Ezra relaxed his shoulders and slumped back in his seat. She picked at her nail.
“What do you think it means?”
“I don’t know. Your attraction to train conductors?”
“Ha, ha,” she replied.
“Either way, I’m sorry you’ve been having this dream,” he said.
“It’s all right,” she said, shrugging her shoulders.
“On the bright side, your audition is at 3 so we have some time to hang out. We should go walk around Venice Beach. There’s a giant mural of-”
“Jim Morrison, I know. On the side of the apartment building.” “You definitely know your shit,” Ezra said smiling.
Angela smiled back. She was glad she had a friend like Ezra to cheer her up once in a while.
“Before we do that, I have to tell you the times, so we get there at 2:30 then…”
She listened as Ezra went over the logistics of their afternoon. What time she was supposed to show up, when they can rehearse, etc. All she could focus on was the back of a man with wavy brown hair who had just walked into the restaurant. Did the mysterious man follow her here? The man turned around, but it was a false alarm.

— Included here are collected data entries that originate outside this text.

/-
Copyright (c) 2026. All rights reserved.
Released under Apache 2.0 license as described in the file LICENSE.
Authors: abc-iut cell, seat abc-iut-L4-t15 (gen 6).
-/
import Mathlib.Topology.Algebra.Group.Basic
import Mathlib.Topology.Constructions
import Mathlib.GroupTheory.Commutator.Basic
import Mathlib.Algebra.Group.Subgroup.ZPowers.Basic

/-!
# Transport of closures of `⟨τ⟩P` to an open (or any) subgroup

For a subgroup `U ≤ G` of a topological group, `P ≤ U` and `τ ∈ U`, the closure of `⟨τ⟩ P_U` inside `↥U`
(`P_U = P.subgroupOf U`) is the trace of the closure of `⟨τ⟩ P` in `G`:

* `map_subtype_zpowers_sup_subgroupOf` — `(⟨τ⟩ ⊔ P_U).map U.subtype = ⟨τ⟩ ⊔ P`;
* `mem_closure_zpowers_sup_subgroupOf_iff` — `x ∈ cl_U(⟨τ⟩ P_U) ↔ ↑x ∈ cl_G(⟨τ⟩ P)`;
* `conj_mem_closure_subgroupOf`, `conj_mul_inv_mem_closure_subgroupOf` — the conjugation hypotheses
  `(S2)` of the `p`-by-metacyclic setting pass from `G` (restricted to `U`) to `↥U`;
* `dense_coe_iff_subset_closure_map` — `S ≤ ↥U` is dense iff `U ⊆ cl_G(S.map U.subtype)`.

Mathlib-only; no definitions, no instances (cell abc-iut, GAP-LEDGER G-L3d2g2-1: inheritance step of the
strong-completeness reduction for `p`-by-metacyclic profinite groups). [cite: RibesZalesskii2010, §2.1]
-/

namespace Literature.GroupTheory

open scoped commutatorElement

variable {G : Type*} [Group G]

/-- `(⟨τ⟩ ⊔ P.subgroupOf U).map U.subtype = ⟨τ⟩ ⊔ P` for `P ≤ U`, `τ ∈ U`. [cite: RibesZalesskii2010, §2.1] -/
theorem map_subtype_zpowers_sup_subgroupOf (U P : Subgroup G) (hPU : P ≤ U) (τ : G) (hτ : τ ∈ U) :
    (Subgroup.zpowers (⟨τ, hτ⟩ : U) ⊔ P.subgroupOf U).map U.subtype = Subgroup.zpowers τ ⊔ P := by
  rw [Subgroup.map_sup, MonoidHom.map_zpowers, Subgroup.subgroupOf_map_subtype, inf_eq_left.mpr hPU]
  rfl

variable [TopologicalSpace G]

/-- **Closures inside a subgroup.**  For `P ≤ U`, `τ ∈ U` and `x ∈ U`:
`x ∈ cl_U(⟨τ⟩ P_U) ↔ ↑x ∈ cl_G(⟨τ⟩ P)`. [cite: RibesZalesskii2010, §2.1] -/
theorem mem_closure_zpowers_sup_subgroupOf_iff (U P : Subgroup G) (hPU : P ≤ U) (τ : G) (hτ : τ ∈ U)
    (x : U) :
    x ∈ closure ((Subgroup.zpowers (⟨τ, hτ⟩ : U) ⊔ P.subgroupOf U : Subgroup U) : Set U) ↔
      (x : G) ∈ closure ((Subgroup.zpowers τ ⊔ P : Subgroup G) : Set G) := by
  rw [Topology.IsInducing.subtypeVal.closure_eq_preimage_closure_image, Set.mem_preimage,
    ← Subgroup.coe_subtype, ← Subgroup.coe_map, map_subtype_zpowers_sup_subgroupOf U P hPU τ hτ]
  rfl

/-- **`(S2)(a)` passes to `↥U`.**  If `u τ u⁻¹ ∈ cl(⟨τ⟩P)` for all `u ∈ U`, then in `↥U` all conjugates of
`τ` lie in `cl_U(⟨τ⟩ P_U)`. [cite: RibesZalesskii2010, §2.1] -/
theorem conj_mem_closure_subgroupOf (U P : Subgroup G) (hPU : P ≤ U) (τ : G) (hτ : τ ∈ U)
    (hconj : ∀ u ∈ U, u * τ * u⁻¹ ∈ closure ((Subgroup.zpowers τ ⊔ P : Subgroup G) : Set G)) :
    ∀ w : U, w * ⟨τ, hτ⟩ * w⁻¹ ∈
      closure ((Subgroup.zpowers (⟨τ, hτ⟩ : U) ⊔ P.subgroupOf U : Subgroup U) : Set U) := by
  intro w
  rw [mem_closure_zpowers_sup_subgroupOf_iff U P hPU τ hτ]
  simpa using hconj w w.2

/-- **`(S2)(b)` passes to `↥U`.**  If `⁅u, v⁆ ∈ cl(⟨τ⟩P)` for all `u, v ∈ U`, then in `↥U`, for every
`σ ∈ U`, all `w σ w⁻¹ σ⁻¹` lie in `cl_U(⟨τ⟩ P_U)`. [cite: RibesZalesskii2010, §2.1] -/
theorem conj_mul_inv_mem_closure_subgroupOf (U P : Subgroup G) (hPU : P ≤ U) (τ : G) (hτ : τ ∈ U)
    (hcomm : ∀ u ∈ U, ∀ v ∈ U, ⁅u, v⁆ ∈ closure ((Subgroup.zpowers τ ⊔ P : Subgroup G) : Set G))
    (σ : U) :
    ∀ w : U, w * σ * w⁻¹ * σ⁻¹ ∈
      closure ((Subgroup.zpowers (⟨τ, hτ⟩ : U) ⊔ P.subgroupOf U : Subgroup U) : Set U) := by
  intro w
  rw [mem_closure_zpowers_sup_subgroupOf_iff U P hPU τ hτ]
  have h := hcomm w w.2 σ σ.2
  rw [commutatorElement_def] at h
  simpa using h

/-- **Density inside a subgroup.**  A subgroup `S ≤ ↥U` is dense in `↥U` iff `U ⊆ cl_G(S.map U.subtype)`.
[cite: RibesZalesskii2010, §2.1] -/
theorem dense_coe_iff_subset_closure_map (U : Subgroup G) (S : Subgroup U) :
    Dense ((S : Subgroup U) : Set U) ↔ (U : Set G) ⊆ closure ((S.map U.subtype : Subgroup G) : Set G) := by
  have hc : closure ((S : Subgroup U) : Set U) =
      Subtype.val ⁻¹' closure ((S.map U.subtype : Subgroup G) : Set G) := by
    rw [Topology.IsInducing.subtypeVal.closure_eq_preimage_closure_image, Subgroup.coe_map,
      Subgroup.coe_subtype]
    rfl
  rw [dense_iff_closure_eq, hc]
  constructor
  · intro h x hx
    have : (⟨x, hx⟩ : U) ∈ Subtype.val ⁻¹' closure ((S.map U.subtype : Subgroup G) : Set G) := by
      rw [h]; exact Set.mem_univ _
    exact this
  · intro h
    exact Set.eq_univ_of_forall fun x => h x.2

end Literature.GroupTheory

“Is that Val Kilmer?” Ezra asked. Angela shrugged her shoulders and picked up the menu.
Better luck next time, kid.
Those words rang in Angela’s head as she walked down Hollywood Boulevard, her guitar on her back. She dragged her feet on the ground and held her head down. She didn’t understand what went wrong. All the notes were in tune, the rhythm was on time, and the song sounded great. She failed her mission. She was supposed to come to LA, nail her audition, and her dream would come true. But that didn’t happen. She looked up at the sky, looking for answers.

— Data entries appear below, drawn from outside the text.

/- Copyright: the b2b-balaban cell (near-miss cell 7), T⁴-continuum CRUX team (coordinator ruling e34b3e0c item (2)),
seat t4-ne7b-formalise-leaf-01 (gen 29). Released under the licence of the surrounding project. -/
import Literature.MathematicalPhysics.QuantumFieldTheory.Balaban1983to89.B16Ineq382TreeGauge
import Literature.MathematicalPhysics.QuantumFieldTheory.Balaban1983to89.UnitaryModel
import Summits.QuantumFields.BalabanUV.T4Continuum.Spine.NE7b.NonAbelianStokesReading

/-!
# (TC-box) in HOLONOMY FORM and the thick-collar gauge (1′): a box collar carries no forced flux
# (route NE7b R-H ∕ C-RH°, `t4/ROUTES-NE7b.md` v7 §1 (TC), (TC-box), answer (1′); v8 item 1 «geometry records under bill A»; v9 L-v9-1)

Cell `pub-balaban`, sub-cell `t4`, spine estimate NE7b (node U5c), candidate route R-H «Peierls healing map». ROUTES-NE7b v7 §1
classifies the loops of the collar `coll(x)` of a healing domain `H(x)`: Type I (null-homotopic in the collar: holonomy controlled by the
collar amplitude `a(e)` through (NAS)), Type II (null-homotopic only THROUGH `H`: holonomy an `a(e)`-independent datum of the exterior,
which by (FF) forces interior curvature in every filling — leaf-05's witness W-hol `HollowForcedFluxWitness` for a HOLLOW `H`), Type III
(torus cycles). (TC-box): for `H` a rectangular parallelepiped — print's convention (BOX), B15 (1.73) — Type II is EMPTY (Seifert–van
Kampen). The kernel has no `π₁`; as in W-hol, THE HOLONOMY IS THE CERTIFICATE. This file proves the holonomy-level form of (TC-box) + (1′):
* §1 **SMALL BONDS IN SOME GAUGE ⇒ SMALL LOOPS** (any `d`; `U1 𝔸` carrier of `B7Prop1Explicit` = units of norm `≤ 1` of a normed ring —
  `U(N)`, unit quaternions — and the `GaugeGroup.dist1` carrier of (NAS)∕(FF)): if some gauge function makes every bond with both ends in
  a site set `A` `δ`-small, EVERY CLOSED lattice walk `w` in `A` (`PathIn A p w`, `disp w = 0`) has `‖V(w) − 1‖ ≤ |w|·δ`
  (`norm_hol_closed_sub_one_le_of_gauge`, `dist1_hol_closed_le_of_gauge`): no loop in `A` carries an amplitude-independent holonomy.
* §2 **THE BOX COLLAR** `ann lo hi lo' hi' = P₁ ∖ P₂ ⊂ ℤ^{n+3}` (`B15TreeGauge196Annulus.ann`; `P₂ = box lo' hi'` non-empty, strictly
  inside `P₁ = box lo hi`, sides of `P₁` of at most `W + 1` sites; `d = n + 3 ≥ 3` — in `d = 2` the collar is a cycle and the claim is
  false). (1′) **`exists_gauge_bonds_le`**: `‖V(∂p) − 1‖ ≤ ε` on the plaquettes with four corners in the collar (`B16Ineq382.PlaqSmallOn`)
  ⇒ some `U1`-valued gauge makes EVERY collar bond `≤ (5W² + dW)·ε` — the tree's cited reproduction `B16Ineq382.case1Hyp_gaugeFixed` +
  `norm_bond_sub_one_le` ([Balaban1989LargeFieldII] pp.381–382 case 1 over the p.196 tree gauge of [Balaban1989LargeFieldI] on `P₁ ∖ P₂`)
  READ at the threshold `τ := lo′₁`, nothing re-proved; ROUTES v7's «sup_b |U_b − 1| ≤ c_fill·diam(coll)²·a(e)», `c_fill·diam² ≤ 6W²`.
  (TC-box) **`norm_hol_closed_sub_one_le`**: every closed collar walk has `‖V(w) − 1‖ ≤ |w|·(5W² + dW)·ε` (`…_le'`: `|w|·6W²·ε` for
  `W ≥ d`); the rectangular Wilson loop **`norm_hol_rectWord_sub_one_le`** over leaf-01 g28's `NonAbelianStokesBound.rectWord` (`2(R+T)`
  bonds; only the loop's SITES need lie in the collar — the spanned rectangle may cross `P₂`, i.e. (FF)'s `D ∩ H ≠ ∅`): under (BOX) the
  numerator `|h − 1|` of (FF)'s floor `(|h − 1| − #(D∩coll)·a) ∕ #(D∩H)` (`NonAbelianStokesReading.forcedFlux_rectangle`) is itself `O(a)` —
  the joint near-flat filling obstruction of W-hol is specific to hollow healing domains.
* §3 **CARRIERS** of the `Spine/NE7b` files by transfer along a hom `ι : G →* 𝔸ˣ` into `U1 𝔸` with `‖ι g − 1‖ = s g` (`hol_map`,
  `size_hol_closed_le_of_hom`): `S³ = Metric.sphere (0 : ℍ) 1` (`unitSphereToUnits ℍ`; `‖q − 1‖` = `sphereGaugeGroup.dist1 q`) for
  `ZdGaugeConfig (n+3) S³` — **`sphere_norm_hol_closed_sub_one_le`**, **`sphere_norm_rectangle_sub_one_le`**; `SU(N)` with the tree's
  instance `UnitaryModel.instGaugeGroupSpecialUnitaryGroup` (`dist1 = ‖· − 1‖_{op}`) — **`su_dist1_hol_closed_le`**, **`su_dist1_rectangle_le`**.

HONEST FRAMING. Law-free lattice algebra about ONE configuration plus a READING of a cited tree reproduction (B16 p.382, lit-balaban p26)
on the route's carriers; no measure, no effective action, no constant of [Bałaban 1983–89] asserted by this file; nothing of bill A's
clause, (JC), (S-E), (MP<L²), H1–H3, (HULL), (TWIST). The ℤ^d collar models the UNWRAPPED case of (TC-box) (PRICING F38 (c): `∂⁺H ≅ S³`);
wrapped parallelepipeds (prefix regime) and the statement `π₁(coll) ≅ π₁(H ∪ coll)` itself are NOT treated. NE7b (`T4WeightBudget.RelWeightBound`)
NOT PRINTED, NOT PROVED; spine PROVED 0∕9; rung (B)+1 on a FINITE torus T⁴ — NOT infinite volume, NOT the mass gap, NOT Clay. HONEST
DEPENDENCY: continuum YM on T⁴ ⇐ BetaPertH ∧ nine spine estimates (0/9 proved); BetaPertH ⇐ (D1) ∧ (D4) ∧ CAP+tail; G-an2-4 gates asym,
D1 and NE2/3/4. STATUS AT FILING: PRICING-NE7b v10 grades C-RH° KILL-CANDIDATE — this file claims NO route value; it is SUPPLIER-GRADE
lattice anatomy (B16 p.382's annulus tree gauge on the `Spine/NE7b` carriers; the positive counterpart of W-hol) and records that (1′) in
COLLAR-LOCAL form IS in the tree (`B16Ineq382`, hypothesis `PlaqSmallOn (ann …)`), not a gap. POLICY: crux-route work under `Spine/NE7b/`
(ROUTES v7 §6 ∕ v8.1 item 7's offered items; FREEZE (0) respected: not a `T4Continuum/Support` leaf); no definition, no `Prop` fact, no `[cite:]`.
-/

set_option autoImplicit false

namespace Summit.QuantumFields.BalabanUV.T4Continuum.NE7b.BoxCollarHolonomy

noncomputable section

open Literature.MathematicalPhysics.QuantumFieldTheory.Balaban1983to89 (GaugeGroup dist1)
open Literature.MathematicalPhysics.QuantumFieldTheory.Balaban1983to89.B7Prop1Explicit
  (Letter e stepHol stepHol_true stepHol_false hol hol_nil hol_cons hol_append disp disp_nil disp_cons disp_append seg disp_seg
    length_seg plaqWord revWord revWord_seg length_revWord disp_revWord gaugeAct hol_gaugeAct_closed U1 mem_U1 norm_inv_sub_one_le
    norm_units_inv_conj_sub_one_le stepHol_mem hol_mem gaugeAct_mem)
open Literature.MathematicalPhysics.QuantumFieldTheory.Balaban1983to89.B8Ineq170 (norm_mul_sub_one_le_of_norm_le_one)
open Literature.MathematicalPhysics.QuantumFieldTheory.Balaban1983to89.B15TreeGauge196 (PathIn pathIn_cons pathIn_append pathIn_seg_natCast pathIn_seg_neg ann Geom i0 treeGaugeFn)
open Literature.MathematicalPhysics.QuantumFieldTheory.Balaban1983to89.B16Ineq382 (PlaqSmallOn case1Hyp_gaugeFixed norm_bond_sub_one_le)
open Literature.MathematicalPhysics.QuantumFieldTheory (ZdGaugeConfig)
open Summit.QuantumFields.BalabanUV.T4Continuum.NE7b.NonAbelianStokesBound (rectWord disp_rectWord)
open Summit.QuantumFields.BalabanUV.T4Continuum.NE7b.NonAbelianStokesReading (curry natCast_smul_e plaquette_eq_hol_plaqWord rectangle_eq_hol_rectWord)

/-! ## §1 Small bonds in some gauge ⇒ small loops (the no-forced-flux principle) -/

section NormedUnits

variable {d : ℕ} {𝔸 : Type*} [NormedRing 𝔸] [NormOneClass 𝔸]

/-- **BONDS SMALL ON `A` ⇒ WALKS IN `A` SMALL** (`U1` carrier): if every bond `⟨x, x + e_μ⟩` with both ends in the site set `A` has
`‖V(b) − 1‖ ≤ δ`, every lattice walk `w` from `p` with vertices in `A` has `‖V(w) − 1‖ ≤ |w|·δ` (telescoping `‖ab − 1‖ ≤ ‖a − 1‖ + ‖b − 1‖`
for `‖a‖ ≤ 1`; a backward letter reads the bond `⟨x − e_μ, x⟩` through `‖u⁻¹ − 1‖ ≤ ‖u − 1‖`). -/
theorem norm_hol_sub_one_le_of_bonds {V : (Fin d → ℤ) → Fin d → 𝔸ˣ} (hV : ∀ x κ, V x κ ∈ U1 𝔸) {A : Set (Fin d → ℤ)}
    {δ : ℝ} (hA : ∀ (x : Fin d → ℤ) (μ : Fin d), x ∈ A → x + e μ ∈ A → ‖((V x μ : 𝔸ˣ) : 𝔸) - 1‖ ≤ δ) :
    ∀ (w : List (Letter d)) (p : Fin d → ℤ), PathIn A p w → ‖((hol V p w : 𝔸ˣ) : 𝔸) - 1‖ ≤ w.length * δ
  | [], p, _ => by simp
  | l :: w, p, hw => by
    obtain ⟨hp, hw'⟩ := pathIn_cons.mp hw
    have hq : p + l.vec ∈ A := hw'.start
    rw [hol_cons, Units.val_mul, List.length_cons, Nat.cast_succ, add_mul, one_mul, add_comm (_ * δ)]
    refine (norm_mul_sub_one_le_of_norm_le_one (mem_U1.mp (stepHol_mem hV p l)).1).trans
      (add_le_add ?_ (norm_hol_sub_one_le_of_bonds hV hA w (p + l.vec) hw'))
    obtain ⟨μ, b⟩ := l
    cases b
    · -- backward letter: `V(p − e_μ, p)⁻¹`, the bond `⟨p − e_μ, p⟩` has both ends in `A`
      have hq' : p - e μ ∈ A := by simpa [sub_eq_add_neg] using hq
      rw [stepHol_false]
      exact (norm_inv_sub_one_le (hV _ _)).trans (hA _ μ hq' (by rwa [sub_add_cancel]))
    · rw [stepHol_true]
      exact hA p μ hp (by simpa using hq)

“You look lonely,” the familiar deep voice told her.
She looked up and saw the stranger she met earlier in front of her. He had on a white flowing shirt and brown leather pants with lizard skin boots.
“I look like a loser. I didn’t pass the audition,” Angela said.
“It’s not the end of the world,” he said in a soothing voice.
“What do you mean?” she said.
“You’ll have other chances. But failure isn’t a bad thing,” Jim said, “It can happen and your dreams still come true.”
“When?” she asked.
“When it’s supposed to. I wandered around Venice Beach for months until I ran into a friend of mine from UCLA, and look how that turned out,” he said, smiling.
“What’s your name?” she finally asked, “I know who you are but, it can’t be.”
“Jim,” he replied.
He held out his hand. She reluctantly took it. He had a gentle touch, but his skin was cold and scaly. She decided in that moment to go with him. What else did she have to lose?
“How about those tacos, Angela?”
He stayed beside her as they walked down Hollywood Boulevard, talking and laughing as the diminishing sunlight brought darkness over the city.